Egypt reduced the size of a treasury bill auction on Monday in a what may be a sign a recent spurt in appetite by banks for Cairo’s securities is coming to an end.

Yields on some maturities have fallen by 2 percentage points since August, when the government formally asked the International Monetary Fund for a $4.8 billion loan. An IMF team arrives in Cairo on Tuesday for two weeks of talks.

An IMF loan is seen as vital to help Egypt cover its budget deficit and boost investor confidence in the government’s economic programme.

Increased domestic borrowing by the government since Egypt’s uprising in early 2011 had stretched the lending ability of domestic banks to its limit, pushing yields to record highs.

Many banks and investors, believing that an IMF loan would push down government borrowing costs, rushed to lock themselves into high-yield instruments over the last two months.

The average yield on 91-day T-bills edged up to 12.414 percent on Monday from 12.361 percent at last week’s auction.
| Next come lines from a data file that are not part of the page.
set_option maxHeartbeats 6400000 in
/-- **`#H²(Γ_{ℚ_v}, Ê[p^k]) ≤ #(Ê(𝔪_∞)/(g−1))[p^∞]`** at the package level of `…EulerCharAssembly` (`W/ℚ` globally minimal
and elliptic with `GoodOrd W p`, `κ` cyclotomic, `v ∋ p`, `w` spectral, `red₀` the reduction of `W_ℤ ⊗ 𝒪_w`, `g ∈ H_0`
generating `H_0` with `H_∞`, `M₁ = E(K̄_v)^{H_∞} ∩ ker red₀`, `D₁ = g − 1`), for the formal-group torsion
`Z = ker red₀ ∩ E(K̄_v)[p^k]` (`hZ`) and ANY continuous representation `ρ` of `Γ_{ℚ_v}` on `Z` acting as Galois (`hρ`):
`Nat.card (H²(ρ)) ≤ #(M₁/D₁M₁)[p^∞]`. See the module docstring for the proof (Coates–Greenberg, evaluation injectivity, Kummer
classes counted by Lutz, Tate's Euler–Poincaré formula). [cite: GreenbergLNM1716, §3 Lemma 3.4 (p. 89); §2 pp. 72–75]
[cite: CoatesGreenberg1996, Cor. 3.2] [cite: MilneADT2006, I Thm. 2.8] -/
theorem natCard_H2_formalTorsion_le_formalCoinv (hκ : κ.IsCyclotomic) (v : HeightOneSpectrum (𝓞 ℚ))
    (hpv : ((p : ℕ) : 𝓞 ℚ) ∈ v.asIdeal) (W : WeierstrassCurve ℚ) [W.IsGloballyMinimal] [W.IsElliptic] (hgo : GoodOrd W p)
    {w : Valuation (AlgebraicClosure (v.adicCompletion ℚ)) ℝ≥0}
    (hw : ∀ x, (w x : ℝ) = spectralNorm (v.adicCompletion ℚ) (AlgebraicClosure (v.adicCompletion ℚ)) x)
    (red₀ : localPoints W (v.adicCompletion ℚ) →+
      (((integralModelInt W).map (algebraMap ℤ ↥w.valuationSubring)).map
        (IsLocalRing.residue ↥w.valuationSubring)).toAffine.Point)
    (hred₀ : ∀ P : localPoints W (v.adicCompletion ℚ), red₀ P =
      ((integralModelInt W).map (algebraMap ℤ ↥w.valuationSubring)).reducePoint
        (Affine.Point.congrEquiv (localIntModel_baseChange W w.valuationSubring).symm P))
    {g : absoluteGaloisGroup (v.adicCompletion ℚ)}
    (hgen : ∀ U : Subgroup (absoluteGaloisGroup (v.adicCompletion ℚ)),
      IsOpen (U : Set (absoluteGaloisGroup (v.adicCompletion ℚ))) →
        localSubgroup κ.kerSubgroup (v.adicCompletion ℚ) ≤ U → g ∈ U →
          localSubgroup (κ.layerSubgroup 0) (v.adicCompletion ℚ) ≤ U)
    (M₁ : AddSubgroup (localPoints W (v.adicCompletion ℚ)))
    (hM₁ : ∀ a, a ∈ M₁ ↔ a ∈ red₀.ker ∧ ∀ h ∈ localSubgroup κ.kerSubgroup (v.adicCompletion ℚ), h • a = a)
    (D₁ : M₁ →+ M₁) (hD₁ : ∀ a : M₁, ((D₁ a : M₁) : localPoints W (v.adicCompletion ℚ)) = g • (a : _) - a)
    [Finite (AddCommGroup.primaryComponent (M₁ ⧸ D₁.range) p)]
    (k : ℕ) (Z : AddSubgroup (localPoints W (v.adicCompletion ℚ)))
    (hZ : ∀ a, a ∈ Z ↔ red₀ a = 0 ∧ p ^ k • a = 0)
    (ρ : ContinuousRep (absoluteGaloisGroup (v.adicCompletion ℚ)) ℤ Z)
    (hρ : ∀ (σ : absoluteGaloisGroup (v.adicCompletion ℚ)) (z : Z),
      ((ρ σ z : Z) : localPoints W (v.adicCompletion ℚ)) = σ • (z : localPoints W (v.adicCompletion ℚ))) :
    Finite (continuousCohomology 2 ρ.toTopRep) ∧
      Nat.card (continuousCohomology 2 ρ.toTopRep) ≤ Nat.card (AddCommGroup.primaryComponent (M₁ ⧸ D₁.range) p) := by
  -- notation and the local data (as in `…EulerCharFormalBound`)
  let K := v.adicCompletion ℚ
  let Pt : Type := localPoints W K
  let Γ := absoluteGaloisGroup K
  let Qp := AddCommGroup.primaryComponent (M₁ ⧸ D₁.range) p
  have hord : W.HasGoodReductionAtPrime p ∧ ¬ ((p : ℕ) : ℤ) ∣ W.frobeniusTrace p := hgo
  have hΔ : ¬ ((p : ℕ) : ℤ) ∣ minimalDiscriminantInt W :=
    W.not_dvd_minimalDiscriminantInt_of_hasGoodReductionAtPrime' p hord.1
  have hap := hord.2
  have hvO : w.Integers w.valuationSubring := Valuation.valuationSubring.integers w
  have hΔu := W.isUnit_Δ_localIntModel hpv hw hΔ
  have hpO : w ((p : ℕ) : AlgebraicClosure K) < 1 := by
    have h := spectralValuation_algebraMap_ringOfIntegers_lt_one (v := v) hw hpv
    rwa [map_natCast] at h
  haveI hchar : CharP (IsLocalRing.ResidueField ↥w.valuationSubring) p := by
    refine (CharP.charP_iff_prime_eq_zero hp.out).mpr ?_
    rw [← map_natCast (IsLocalRing.residue ↥w.valuationSubring), IsLocalRing.residue_eq_zero_iff,
      IsLocalRing.mem_maximalIdeal, mem_nonunits_iff, hvO.isUnit_iff_valuation_eq_one, map_natCast]
    exact ne_of_lt hpO
  haveI hV : (W.baseChange (AlgebraicClosure (v.adicCompletion ℚ))).IsIntegral w.integer :=
    ⟨⟨(integralModelInt W).map (algebraMap ℤ ↥w.integer), W.baseChange_eq_localIntModel_integer_baseChange⟩⟩
  have hϖ : Irreducible ((p : ℕ) : v.adicCompletionIntegers ℚ) := irreducible_natCast_adicCompletionIntegers_rat hpv
  have hordA := W.exists_zsmul_eq_zero_localRed_ne_zero hw hΔu red₀ hred₀ hpv hΔ hap
  obtain ⟨hgenr, -, -⟩ := W.localRed_ordinary_filtration hΔu red₀ hred₀ hordA
  have hker : ∀ Q : localPoints W (v.adicCompletion ℚ), red₀ Q = 0 ↔
      (Q : (W.baseChange (AlgebraicClosure (v.adicCompletion ℚ))).toAffine.Point) ∈
        kernel w (W.baseChange (AlgebraicClosure (v.adicCompletion ℚ))) := fun Q ↦
    W.localRed_eq_zero_iff_mem_kernel hΔu red₀ hred₀ Q
  have hmem0 : ∀ σ : Γ, σ ∈ localSubgroup (κ.layerSubgroup 0) K := fun σ ↦ by
    rw [mem_localSubgroup_iff, ZpExtension.layerSubgroup_zero]; exact Subgroup.mem_top _
  have hρΓ : ∀ (σ : Γ) (z : Z), (((ρ.toTopRep).ρ σ z : Z) : Pt) = σ • (z : Pt) := fun σ z ↦ hρ σ z
  -- the Kummer classes of `A₀ = E₁(ℚ_v)`
  let A₀ : AddSubgroup (localPoints W (v.adicCompletion ℚ)) :=
    red₀.ker ⊓ FixedPoints.addSubgroup (localSubgroup (κ.layerSubgroup 0) (v.adicCompletion ℚ)) (localPoints W (v.adicCompletion ℚ))
  have hA₀ : ∀ a, a ∈ A₀ ↔ a ∈ red₀.ker ∧ ∀ σ ∈ localSubgroup (κ.layerSubgroup 0) (v.adicCompletion ℚ), σ • a = a :=
      fun a ↦ by
    change a ∈ red₀.ker ⊓ FixedPoints.addSubgroup _ (localPoints W (v.adicCompletion ℚ)) ↔ _
    rw [AddSubgroup.mem_inf, FixedPoints.mem_addSubgroup]
    exact ⟨fun ⟨h1, h2⟩ ↦ ⟨h1, fun σ hσ ↦ h2 ⟨σ, hσ⟩⟩, fun ⟨h1, h2⟩ ↦ ⟨h1, fun σ ↦ h2 σ σ.2⟩⟩
  have hA₀fix : ∀ a ∈ A₀, ∀ σ : Γ, σ • a = a := fun a ha σ ↦ ((hA₀ a).mp ha).2 σ (hmem0 σ)
  -- COUNTING. Tate's Euler–Poincaré formula for `ρ`
  obtain ⟨Pk, hPk0, hPkord, hPkgen⟩ := hgenr k
  have hPk2 : p ^ k • Pk = 0 := by rw [← hPkord]; exact addOrderOf_nsmul_eq_zero Pk
  have hZcard : Nat.card Z = p ^ k := by
    let Pz : Z := ⟨Pk, (hZ Pk).mpr ⟨hPk0, hPk2⟩⟩
    have hPzord : addOrderOf Pz = p ^ k := by rw [← AddSubgroup.addOrderOf_coe Pz]; exact hPkord
    have h : (AddSubgroup.zmultiples Pz : AddSubgroup Z) = ⊤ := by
      rw [eq_top_iff]
      intro z _
      obtain ⟨c, hc⟩ := hPkgen z ((hZ _).mp z.2).1 (by rw [natCast_zsmul]; exact ((hZ _).mp z.2).2)
      have : z = c • Pz := Subtype.ext (by rw [AddSubmonoidClass.coe_nsmul]; exact hc)
      exact this ▸ AddSubgroup.nsmul_mem _ (AddSubgroup.mem_zmultiples Pz) c
    rw [← hPzord, ← Nat.card_zmultiples Pz, h, AddSubgroup.card_top]
  haveI hZfin : Finite Z := Nat.finite_of_card_ne_zero (by rw [hZcard]; exact pow_ne_zero k hp.out.ne_zero)
  obtain ⟨hf1, hf2, hEP⟩ := localEP_rat p v hpv ρ
  haveI := hf1
  haveI := hf2
  have hOk : Nat.card ((ValuativeRel.valuation K).integer ⧸
      Ideal.span {((Nat.card Z : ℕ) : (ValuativeRel.valuation K).integer)}) = p ^ k := by
    rw [hZcard, natCard_integer_quotient_natCast_eq₃ v (p ^ k)]
    have hT : ∀ v' : HeightOneSpectrum (𝓞 ℚ), ((p ^ k : ℕ) : 𝓞 ℚ) ∈ v'.asIdeal → v' ∈ ({v} : Finset _) := by
      intro v' hv'
      rw [Finset.mem_singleton]
      have hv'p : ((p : ℕ) : 𝓞 ℚ) ∈ v'.asIdeal := by
        rw [Nat.cast_pow] at hv'
        exact v'.isPrime.mem_of_pow_mem _ hv'
      apply (Rat.HeightOneSpectrum.primesEquiv (R := 𝓞 ℚ)).injective
      exact Subtype.ext ((Rat.HeightOneSpectrum.primesEquiv_eq_of_natCast_mem v' hp.out hv'p).trans
        (Rat.HeightOneSpectrum.primesEquiv_eq_of_natCast_mem v hp.out hpv).symm)
    have h := prod_natCard_integer_quotient_natCast (K := ℚ) (pow_ne_zero k hp.out.ne_zero) hT
    rw [Finset.prod_singleton, Module.finrank_self, pow_one] at h
    exact h
  rw [hOk] at hEP
  -- Lutz for `A₀` at depth `p^k`
  haveI := MultTowerNS2.finiteDimensional_fixedField_localSubgroup_layerSubgroup (κ := κ) v 0
  haveI hVL : (W.baseChange (IntermediateField.fixedField (localSubgroup (κ.layerSubgroup 0) (v.adicCompletion ℚ)) : IntermediateField (v.adicCompletion ℚ) (AlgebraicClosure (v.adicCompletion ℚ)))).IsIntegral
      (w.comap (algebraMap (IntermediateField.fixedField (localSubgroup (κ.layerSubgroup 0) (v.adicCompletion ℚ)) : IntermediateField (v.adicCompletion ℚ) (AlgebraicClosure (v.adicCompletion ℚ))) (AlgebraicClosure (v.adicCompletion ℚ)))).integer := by
    refine ⟨⟨(integralModelInt W).map (algebraMap ℤ _), ?_⟩⟩
    conv_lhs => rw [← map_integralModelInt W]
    rw [baseChange, baseChange, WeierstrassCurve.map_map, WeierstrassCurve.map_map]
    congr 1
    exact RingHom.ext_int _ _
  have hfr := MultTowerNS2.finrank_fixedField_localSubgroup_layerSubgroup hκ v hpv 0
  have hAH : ∀ Q : localPoints W (v.adicCompletion ℚ), Q ∈ A₀ ↔
      (Q : (W.baseChange (AlgebraicClosure (v.adicCompletion ℚ))).toAffine.Point) ∈
        kernel w (W.baseChange (AlgebraicClosure (v.adicCompletion ℚ))) ∧
        ∀ σ ∈ localSubgroup (κ.layerSubgroup 0) (v.adicCompletion ℚ), σ • Q = Q := fun Q ↦ by
    rw [hA₀, AddMonoidHom.mem_ker, hker Q]
  obtain ⟨hfinq, -, hLutz⟩ := natCard_quotient_nsmul_fixedKernel_eq (K := ℚ) (v := v) hw hpv W
    (localSubgroup (κ.layerSubgroup 0) (v.adicCompletion ℚ)) A₀ hAH
  haveI := hfinq
  have hO1 : Nat.card (v.adicCompletionIntegers ℚ ⧸ Ideal.span {((p : ℕ) : v.adicCompletionIntegers ℚ)}) = p := by
    rw [← (IsDiscreteValuationRing.irreducible_iff_uniformizer _).mp hϖ]
    change Nat.card (IsLocalRing.ResidueField (v.adicCompletionIntegers ℚ)) = p
    rw [natCard_residueField_adicCompletionIntegers v, Rat.HeightOneSpectrum.primesEquiv_eq_of_natCast_mem v hp.out hpv]
  have hfinj : ∀ j : ℕ, Finite (nsmulAddMonoidHom (p ^ j) : A₀ →+ A₀).ker := by
    intro j
    obtain ⟨Pj, hPj0, hPjord, hPjgen⟩ := hgenr j
    haveI : Finite (AddSubgroup.zmultiples Pj) := Nat.finite_of_card_ne_zero (by
      rw [Nat.card_zmultiples, hPjord]; exact pow_ne_zero j hp.out.ne_zero)
    refine Finite.of_injective (fun a : (nsmulAddMonoidHom (p ^ j) : A₀ →+ A₀).ker ↦
      (⟨((a : A₀) : Pt), ?_⟩ : AddSubgroup.zmultiples Pj)) fun a b hab ↦ ?_
    · have ha := a.2
      rw [AddMonoidHom.mem_ker, nsmulAddMonoidHom_apply] at ha
      have ha' : p ^ j • ((a : A₀) : Pt) = 0 := by
        have h := congrArg (fun y : A₀ ↦ (y : Pt)) ha
        simpa only [AddSubmonoidClass.coe_nsmul, ZeroMemClass.coe_zero] using h
      obtain ⟨c, hc⟩ := hPjgen _ ((AddMonoidHom.mem_ker).mp ((hA₀ _).mp (a : A₀).2).1)
        (by rw [natCast_zsmul]; exact ha')
      rw [hc]
      exact AddSubgroup.nsmul_mem _ (AddSubgroup.mem_zmultiples Pj) c
    · exact Subtype.ext (Subtype.ext (congrArg (fun y : AddSubgroup.zmultiples Pj ↦ (y : Pt)) hab))
  obtain ⟨hfinqk, hE⟩ := natCard_quotient_nsmul_pow_eq (A := A₀) p _ hfinj hLutz k
  haveI := hfinqk
  rw [hO1, hfr, pow_zero, pow_one] at hE
  -- invariants of `ρ` = `A₀[p^k]`
  have hinv : Nat.card ρ.toTopRep.ρ.invariants = Nat.card (nsmulAddMonoidHom (p ^ k) : A₀ →+ A₀).ker := by
    refine Nat.card_congr ?_
    exact
      { toFun := fun z ↦ ⟨⟨((z.1 : Z) : Pt), (hA₀ _).mpr ⟨(AddMonoidHom.mem_ker).mpr ((hZ _).mp z.1.2).1,
            fun σ _ ↦ by
              have h := z.2 σ
              have h' := congrArg (fun y : Z ↦ (y : Pt)) h
              rw [hρΓ] at h'
              exact h'⟩⟩,
          by
            rw [AddMonoidHom.mem_ker, nsmulAddMonoidHom_apply]
            exact Subtype.ext (by rw [AddSubmonoidClass.coe_nsmul, ZeroMemClass.coe_zero]; exact ((hZ _).mp z.1.2).2)⟩
        invFun := fun a ↦ ⟨⟨((a.1 : A₀) : Pt), (hZ _).mpr ⟨(AddMonoidHom.mem_ker).mp ((hA₀ _).mp a.1.2).1, by
            have h := a.2
            rw [AddMonoidHom.mem_ker, nsmulAddMonoidHom_apply] at h
            have h' := congrArg (fun y : A₀ ↦ (y : Pt)) h
            simpa only [AddSubmonoidClass.coe_nsmul, ZeroMemClass.coe_zero] using h'⟩⟩,
          fun σ ↦ Subtype.ext (by rw [hρΓ]; exact hA₀fix _ a.1.2 σ)⟩
        left_inv := fun z ↦ Subtype.ext (Subtype.ext rfl)
        right_inv := fun a ↦ Subtype.ext (Subtype.ext rfl) }
  -- step 1 (`…EulerCharFormalKummer`): `#H¹ ≤ #Qp · #(A₀/p^k)`
  have hcard1 := natCard_H1_formalTorsion_le_mul hκ v hpv W hgo hw red₀ hred₀ hgen M₁ hM₁ D₁ hD₁ k Z hZ ρ hρ
  -- assemble: `#Z^Γ · #H² · p^k = #H¹ ≤ #Qp · p^k · #Z^Γ`
  refine ⟨hf2, ?_⟩
  have hpos : 0 < Nat.card ρ.toTopRep.ρ.invariants * p ^ k :=
    Nat.mul_pos Nat.card_pos (pow_pos hp.out.pos k)
  have h := hcard1
  rw [← hEP, hE, hinv] at h
  -- h : #inv * #H2 * p^k ≤ #Qp * (p^k * #inv)
  have h' : Nat.card (continuousCohomology 2 ρ.toTopRep) * (Nat.card ρ.toTopRep.ρ.invariants * p ^ k) ≤
      Nat.card Qp * (Nat.card ρ.toTopRep.ρ.invariants * p ^ k) := by
    rw [hinv]
    calc Nat.card (continuousCohomology 2 ρ.toTopRep) * (Nat.card (nsmulAddMonoidHom (p ^ k) : A₀ →+ A₀).ker * p ^ k)
        = Nat.card (nsmulAddMonoidHom (p ^ k) : A₀ →+ A₀).ker * Nat.card (continuousCohomology 2 ρ.toTopRep) * p ^ k := by
          ring
      _ ≤ Nat.card Qp * (p ^ k * Nat.card (nsmulAddMonoidHom (p ^ k) : A₀ →+ A₀).ker) := h
      _ = Nat.card Qp * (Nat.card (nsmulAddMonoidHom (p ^ k) : A₀ →+ A₀).ker * p ^ k) := by ring
  exact Nat.le_of_mul_le_mul_right h' hpos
The finance ministry sold only 750 million Egyptian pounds ($122.9 million) of the bills compared to the 1 billion pounds it had asked for.

“It is a clear signal that the finance ministry is trying to cap the market yields somewhere. Whether that will be a sustainable or not is a matter of successful IMF negotiations,” said Khalil El Bawab, a fixed income specialist at EFG Hermes.

The average yield on reopened 266-day T-bills decreased to 13.090 percent from 13.451 percent at an auction two weeks ago, with the ministry selling only 2.18 billion pounds of the bills instead of the 3.5 billion it sought.

The yield on reopened five-year bonds sold at an auction on Monday ranged between 13.84 percent and 14.0 percent , compared with an average yield of 14.83 percent at the last auction two weeks ago.

The central bank bought 750 million Egyptian pounds worth of the bonds, which mature on Aug. 14, 2017. This was the same amount it had sought.

Optimism over an IMF deal, pledges of foreign financing and signs the economy was improving caused yields to drop in late September, said another fixed income analyst. The slide was extended in mid-October by increased liquidity in the market.

“I expect to see the most recent drops in yields reverse over the coming weeks, unless we see some positive news regarding negotiations with the IMF,” the analyst said.